▶ [Assignment] Scan the lines below; pull out those with "zero".

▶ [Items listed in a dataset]
--------
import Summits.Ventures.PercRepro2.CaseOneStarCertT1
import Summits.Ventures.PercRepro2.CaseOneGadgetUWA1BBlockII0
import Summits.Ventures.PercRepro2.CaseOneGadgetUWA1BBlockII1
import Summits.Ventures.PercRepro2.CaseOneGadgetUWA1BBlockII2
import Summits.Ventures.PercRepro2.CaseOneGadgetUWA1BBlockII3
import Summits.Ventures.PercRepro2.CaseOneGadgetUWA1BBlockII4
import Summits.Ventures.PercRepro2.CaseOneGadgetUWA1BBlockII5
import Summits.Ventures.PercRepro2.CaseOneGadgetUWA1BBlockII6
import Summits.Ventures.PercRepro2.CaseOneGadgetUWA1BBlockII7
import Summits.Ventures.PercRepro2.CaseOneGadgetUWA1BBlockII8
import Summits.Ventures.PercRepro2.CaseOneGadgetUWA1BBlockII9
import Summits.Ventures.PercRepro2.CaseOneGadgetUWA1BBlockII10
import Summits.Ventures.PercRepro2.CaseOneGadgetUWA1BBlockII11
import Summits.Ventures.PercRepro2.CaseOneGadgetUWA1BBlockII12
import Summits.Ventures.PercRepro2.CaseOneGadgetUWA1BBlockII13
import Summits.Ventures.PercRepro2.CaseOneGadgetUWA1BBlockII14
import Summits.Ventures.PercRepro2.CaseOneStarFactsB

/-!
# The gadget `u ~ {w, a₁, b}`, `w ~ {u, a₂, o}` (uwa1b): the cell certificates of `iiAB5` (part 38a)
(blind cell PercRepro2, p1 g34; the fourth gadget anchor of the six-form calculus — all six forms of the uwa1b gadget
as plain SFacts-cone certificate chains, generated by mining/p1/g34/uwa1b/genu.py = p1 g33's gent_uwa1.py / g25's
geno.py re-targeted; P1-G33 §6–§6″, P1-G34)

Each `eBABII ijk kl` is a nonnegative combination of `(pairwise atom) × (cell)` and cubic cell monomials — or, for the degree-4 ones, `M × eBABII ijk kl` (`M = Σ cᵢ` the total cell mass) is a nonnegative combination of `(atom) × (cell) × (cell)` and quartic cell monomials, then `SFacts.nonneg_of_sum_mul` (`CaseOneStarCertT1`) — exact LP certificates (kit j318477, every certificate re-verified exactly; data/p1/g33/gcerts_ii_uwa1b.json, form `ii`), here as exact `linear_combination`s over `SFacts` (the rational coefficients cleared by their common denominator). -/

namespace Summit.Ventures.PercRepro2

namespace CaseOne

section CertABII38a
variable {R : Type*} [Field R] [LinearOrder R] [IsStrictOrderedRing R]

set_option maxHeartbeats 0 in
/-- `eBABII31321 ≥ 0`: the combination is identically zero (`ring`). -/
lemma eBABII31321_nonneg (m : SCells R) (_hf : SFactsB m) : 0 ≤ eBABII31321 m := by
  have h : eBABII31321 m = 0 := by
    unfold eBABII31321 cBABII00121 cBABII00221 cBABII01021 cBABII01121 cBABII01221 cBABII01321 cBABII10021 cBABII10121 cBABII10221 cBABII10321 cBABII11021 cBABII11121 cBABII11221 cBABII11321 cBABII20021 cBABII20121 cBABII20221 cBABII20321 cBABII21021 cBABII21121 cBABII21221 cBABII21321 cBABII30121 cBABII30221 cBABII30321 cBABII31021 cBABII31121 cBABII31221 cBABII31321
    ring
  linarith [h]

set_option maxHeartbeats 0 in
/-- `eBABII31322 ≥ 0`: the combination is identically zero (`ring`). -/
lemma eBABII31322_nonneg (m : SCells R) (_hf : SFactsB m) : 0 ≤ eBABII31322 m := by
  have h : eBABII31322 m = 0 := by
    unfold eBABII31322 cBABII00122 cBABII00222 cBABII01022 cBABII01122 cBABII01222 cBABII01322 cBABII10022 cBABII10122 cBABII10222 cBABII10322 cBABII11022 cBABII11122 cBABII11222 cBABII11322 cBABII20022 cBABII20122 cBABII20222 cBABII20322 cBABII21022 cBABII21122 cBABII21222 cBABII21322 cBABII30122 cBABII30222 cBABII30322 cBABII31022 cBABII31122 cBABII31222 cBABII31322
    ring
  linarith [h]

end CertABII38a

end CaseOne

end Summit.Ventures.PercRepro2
--------
▶ [Response]
/-- `eBABII31321 ≥ 0`: the combination is identically zero (`ring`). -/
/-- `eBABII31322 ≥ 0`: the combination is identically zero (`ring`). -/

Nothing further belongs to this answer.